## [Brief]
Among the lines below, how many carry the string "refine"? Reply with a number and nothing else.

━━━ Given data ━━━

import Summits.NavierStokesRegularity.NavierStokesRegularity.Theorems.AxisTwistDoorAveragedConeLiouvilleNUWeakEnergyTools
import HarnessLib

/-!
# N4 / T1 piece W1, bricks B2–B3: continuity of the slice energy `M(t) = ∫ H(V(t,x))Θ(x)² dx`
# and the Steklov limits `h⁻¹∫_{]t,t+h[} f → f(t)`, `h⁻¹∫_{]t−h,t[} f → f(t)`

Route `AxisTwistDoor`, crux `AveragedConeLiouville` (stmt-NavierStokesRegularity-26889), INPUT N4 / T1,
programme `kits/N4-T1-skeleton.lean` (118454bf17607d1e), `kits/N4-T1-plan.md` v2 §7 bricks (B2), (B3):
`continuousOn_sliceEnergy` (dominated convergence: `V` Lipschitz on the cylinder, `Θ` vanishing off
the unit ball), `tendsto_steklov_right`, `tendsto_steklov_left` (ε–δ from continuity at `t`).
Consumed by brick B5 (`h → 0⁺` in W1b `nu_weakEnergy_slab`).

WHAT THIS IS NOT: not a statement about Navier–Stokes; T1 is an INPUT; item 26889 and the summit
stay open. [folklore]
-/

noncomputable section

-- the summit and its single sub-problem share the name (CONVENTIONS §1)
set_option linter.dupNamespace false

open MeasureTheory Set Function Filter Topology Metric
open scoped NNReal ENNReal

namespace Summit.NavierStokesRegularity.NavierStokesRegularity.Theorems.AveragedConeLiouville.NUPositivity

/-- **B2: the slice energy `t ↦ ∫ H(V(t,x))Θ(x)² dx` is continuous on `]0,T[`** for `V` Lipschitz on
the cylinder `]0,T[ × B(0,1)`, `H` continuous and `Θ` continuous vanishing off `B(0,1)`. [folklore] -/
theorem continuousOn_sliceEnergy {T : ℝ} {V : ℝ → EuclideanSpace ℝ (Fin 3) → ℝ}
    (hVlip : ∃ L, LipschitzOnWith L (uncurry V) (Ioo 0 T ×ˢ ball (0 : EuclideanSpace ℝ (Fin 3)) 1))
    {H : ℝ → ℝ} (hH : Continuous H) {Θ : EuclideanSpace ℝ (Fin 3) → ℝ} (hΘ : Continuous Θ)
    (hΘ1 : ∀ x, x ∉ ball (0 : EuclideanSpace ℝ (Fin 3)) 1 → Θ x = 0) :
    ContinuousOn (fun t => ∫ x, H (V t x) * Θ x ^ 2) (Ioo 0 T) := by
  set W : Set (ℝ × EuclideanSpace ℝ (Fin 3)) := Ioo 0 T ×ˢ ball (0 : EuclideanSpace ℝ (Fin 3)) 1 with hW
  have hWc : IsCompact (Icc 0 T ×ˢ closedBall (0 : EuclideanSpace ℝ (Fin 3)) 1) :=
    isCompact_Icc.prod (isCompact_closedBall _ _)
  have hWsub : W ⊆ Icc 0 T ×ˢ closedBall (0 : EuclideanSpace ℝ (Fin 3)) 1 :=
    Set.prod_mono Ioo_subset_Icc_self ball_subset_closedBall
  obtain ⟨L, hL⟩ := hVlip
  obtain ⟨g, hg, hVg⟩ := hL.extend_real
  obtain ⟨Mg, hMg⟩ := hWc.exists_bound_of_continuousOn hg.continuous.continuousOn
  obtain ⟨MH, hMH⟩ := isCompact_Icc.exists_bound_of_continuousOn (hH.continuousOn (s := Icc (-Mg) Mg))
  obtain ⟨BΘ, hBΘ⟩ := (isCompact_closedBall (0 : EuclideanSpace ℝ (Fin 3)) 1).exists_bound_of_continuousOn
    ((hΘ.pow 2).continuousOn)
  have hVc : ContinuousOn (uncurry V) W := hL.continuousOn
  -- the integrand vanishes off the ball
  have hzero : ∀ t x, x ∉ ball (0 : EuclideanSpace ℝ (Fin 3)) 1 → H (V t x) * Θ x ^ 2 = 0 :=
    fun t x hx => by rw [hΘ1 x hx]; ring
  have hind : ∀ t, (fun x => H (V t x) * Θ x ^ 2) =
      (ball (0 : EuclideanSpace ℝ (Fin 3)) 1).indicator fun x => H (V t x) * Θ x ^ 2 := by
    intro t; funext x
    by_cases hx : x ∈ ball (0 : EuclideanSpace ℝ (Fin 3)) 1
    · rw [indicator_of_mem hx]
    · rw [indicator_of_notMem hx, hzero t x hx]
  have hslice : ∀ t ∈ Ioo 0 T, ContinuousOn (fun x => H (V t x) * Θ x ^ 2)
      (ball (0 : EuclideanSpace ℝ (Fin 3)) 1) := by
    intro t ht
    have h1 : ContinuousOn (fun x : EuclideanSpace ℝ (Fin 3) => V t x) (ball 0 1) :=
      hVc.comp (Continuous.prodMk_right t).continuousOn fun x hx => ⟨ht, hx⟩
    exact (hH.comp_continuousOn h1).mul ((hΘ.pow 2).continuousOn)
  refine continuousOn_of_dominated (bound := (closedBall (0 : EuclideanSpace ℝ (Fin 3)) 1).indicator
    fun _ => max MH 0 * max BΘ 0) (fun t ht => ?_) (fun t ht => Eventually.of_forall fun x => ?_) ?_
    (Eventually.of_forall fun x => ?_)
  · rw [hind t]
    exact (aestronglyMeasurable_indicator_iff measurableSet_ball).2
      ((hslice t ht).aestronglyMeasurable measurableSet_ball)
  · by_cases hx : x ∈ ball (0 : EuclideanSpace ℝ (Fin 3)) 1
    · have hp : (t, x) ∈ W := ⟨ht, hx⟩
      have hVgp : V t x = g (t, x) := hVg hp
      have hgI : g (t, x) ∈ Icc (-Mg) Mg :=
        abs_le.mp ((Real.norm_eq_abs _).symm.le.trans (hMg _ (hWsub hp)))
      rw [indicator_of_mem (ball_subset_closedBall hx), norm_mul, hVgp]
      exact mul_le_mul ((hMH _ hgI).trans (le_max_left _ _))
        ((hBΘ x (ball_subset_closedBall hx)).trans (le_max_left _ _)) (norm_nonneg _)
        (le_max_right _ _)
    · rw [hzero t x hx, norm_zero]
      exact indicator_nonneg (fun _ _ => mul_nonneg (le_max_right _ _) (le_max_right _ _)) _
  · exact (integrable_indicator_iff measurableSet_closedBall).2
      (integrableOn_const (measure_closedBall_lt_top.ne))
  · by_cases hx : x ∈ ball (0 : EuclideanSpace ℝ (Fin 3)) 1
    · have h1 : ContinuousOn (fun t : ℝ => V t x) (Ioo 0 T) :=
        hVc.comp (Continuous.prodMk_left x).continuousOn fun t ht => ⟨ht, hx⟩
      exact (hH.comp_continuousOn h1).mul continuousOn_const
    · have e : (fun t : ℝ => H (V t x) * Θ x ^ 2) = fun _ => 0 := funext fun t => hzero t x hx
      rw [e]; exact continuousOn_const

/-- **B3 (right): the Steklov mean `h⁻¹ ∫_{]t,t+h[} f` tends to `f t` as `h → 0⁺`** for `f`
continuous on an open interval around `t`. [folklore] -/
theorem tendsto_steklov_right {f : ℝ → ℝ} {a b t : ℝ} (hf : ContinuousOn f (Ioo a b))
    (ht : t ∈ Ioo a b) :
    Tendsto (fun h : ℝ => h⁻¹ * ∫ s in Ioo t (t + h), f s) (𝓝[>] 0) (𝓝 (f t)) := by
  refine Metric.tendsto_nhdsWithin_nhds.2 fun ε hε => ?_
  obtain ⟨δ₁, hδ₁, hcont⟩ := Metric.continuousAt_iff.1 (hf.continuousAt (Ioo_mem_nhds ht.1 ht.2))
    (ε / 2) (half_pos hε)
  refine ⟨min δ₁ (b - t), lt_min hδ₁ (by linarith [ht.2]), fun h hh hhδ => ?_⟩
  have hh0 : 0 < h := hh
  rw [dist_zero_right, Real.norm_eq_abs, abs_of_pos hh0] at hhδ
  have hh1 : h < δ₁ := hhδ.trans_le (min_le_left _ _)
  have hh2 : t + h < b := by linarith [hhδ.trans_le (min_le_right δ₁ (b - t))]
  have hsub : Icc t (t + h) ⊆ Ioo a b := fun s hs => ⟨ht.1.trans_le hs.1, hs.2.trans_lt hh2⟩
  have hfi : IntegrableOn f (Ioo t (t + h)) volume :=
    ((hf.mono hsub).integrableOn_Icc).mono_set Ioo_subset_Icc_self
  have hμ : volume.real (Ioo t (t + h)) = h := by
    rw [Real.volume_real_Ioo, max_eq_left (by linarith)]; ring
  have hdiff : (∫ s in Ioo t (t + h), f s) - h * f t = ∫ s in Ioo t (t + h), (f s - f t) := by
    rw [integral_sub hfi (integrableOn_const ((measure_Ioo_lt_top (μ := (volume : Measure ℝ))).ne)), setIntegral_const, hμ,
      smul_eq_mul]
  have hpt : ∀ s ∈ Ioo t (t + h), ‖f s - f t‖ ≤ ε / 2 := fun s hs => by
    have : dist s t < δ₁ := by
      rw [Real.dist_eq, abs_of_nonneg (by linarith [hs.1])]; linarith [hs.2]
    rw [← dist_eq_norm]; exact le_of_lt (hcont this)
  have hbound : ‖∫ s in Ioo t (t + h), (f s - f t)‖ ≤ ε / 2 * h := by
    have := norm_setIntegral_le_of_norm_le_const (measure_Ioo_lt_top (μ := (volume : Measure ℝ))) hpt
    rwa [hμ] at this
  rw [Real.dist_eq]
  have hkey : h⁻¹ * (∫ s in Ioo t (t + h), f s) - f t =
      h⁻¹ * ((∫ s in Ioo t (t + h), f s) - h * f t) := by
    field_simp
  rw [hkey, hdiff, abs_mul, abs_of_pos (inv_pos.2 hh0)]
  calc h⁻¹ * |∫ s in Ioo t (t + h), (f s - f t)| ≤ h⁻¹ * (ε / 2 * h) :=
        mul_le_mul_of_nonneg_left ((Real.norm_eq_abs _).symm.le.trans hbound) (inv_pos.2 hh0).le
    _ = ε / 2 := by field_simp
    _ < ε := half_lt_self hε

/-- **B3 (left): the Steklov mean `h⁻¹ ∫_{]t−h,t[} f` tends to `f t` as `h → 0⁺`** for `f`
continuous on an open interval around `t`. [folklore] -/
theorem tendsto_steklov_left {f : ℝ → ℝ} {a b t : ℝ} (hf : ContinuousOn f (Ioo a b))
    (ht : t ∈ Ioo a b) :
    Tendsto (fun h : ℝ => h⁻¹ * ∫ s in Ioo (t - h) t, f s) (𝓝[>] 0) (𝓝 (f t)) := by
  refine Metric.tendsto_nhdsWithin_nhds.2 fun ε hε => ?_
  obtain ⟨δ₁, hδ₁, hcont⟩ := Metric.continuousAt_iff.1 (hf.continuousAt (Ioo_mem_nhds ht.1 ht.2))
    (ε / 2) (half_pos hε)
  refine ⟨min δ₁ (t - a), lt_min hδ₁ (by linarith [ht.1]), fun h hh hhδ => ?_⟩
  have hh0 : 0 < h := hh
  rw [dist_zero_right, Real.norm_eq_abs, abs_of_pos hh0] at hhδ
  have hh1 : h < δ₁ := hhδ.trans_le (min_le_left _ _)
  have hh2 : a < t - h := by linarith [hhδ.trans_le (min_le_right δ₁ (t - a))]
  have hsub : Icc (t - h) t ⊆ Ioo a b := fun s hs => ⟨hh2.trans_le hs.1, hs.2.trans_lt ht.2⟩
  have hfi : IntegrableOn f (Ioo (t - h) t) volume :=
    ((hf.mono hsub).integrableOn_Icc).mono_set Ioo_subset_Icc_self
  have hμ : volume.real (Ioo (t - h) t) = h := by
    rw [Real.volume_real_Ioo, max_eq_left (by linarith)]; ring
  have hdiff : (∫ s in Ioo (t - h) t, f s) - h * f t = ∫ s in Ioo (t - h) t, (f s - f t) := by
    rw [integral_sub hfi (integrableOn_const ((measure_Ioo_lt_top (μ := (volume : Measure ℝ))).ne)), setIntegral_const, hμ,
      smul_eq_mul]
  have hpt : ∀ s ∈ Ioo (t - h) t, ‖f s - f t‖ ≤ ε / 2 := fun s hs => by
    have : dist s t < δ₁ := by
      rw [Real.dist_eq, abs_of_nonpos (by linarith [hs.2])]; linarith [hs.1]
    rw [← dist_eq_norm]; exact le_of_lt (hcont this)
  have hbound : ‖∫ s in Ioo (t - h) t, (f s - f t)‖ ≤ ε / 2 * h := by
    have := norm_setIntegral_le_of_norm_le_const (measure_Ioo_lt_top (μ := (volume : Measure ℝ))) hpt
    rwa [hμ] at this
  rw [Real.dist_eq]
  have hkey : h⁻¹ * (∫ s in Ioo (t - h) t, f s) - f t =
      h⁻¹ * ((∫ s in Ioo (t - h) t, f s) - h * f t) := by
    field_simp
  rw [hkey, hdiff, abs_mul, abs_of_pos (inv_pos.2 hh0)]
  calc h⁻¹ * |∫ s in Ioo (t - h) t, (f s - f t)| ≤ h⁻¹ * (ε / 2 * h) :=
        mul_le_mul_of_nonneg_left ((Real.norm_eq_abs _).symm.le.trans hbound) (inv_pos.2 hh0).le
    _ = ε / 2 := by field_simp
    _ < ε := half_lt_self hε

end Summit.NavierStokesRegularity.NavierStokesRegularity.Theorems.AveragedConeLiouville.NUPositivity

end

━━━

## [Result for this task]
5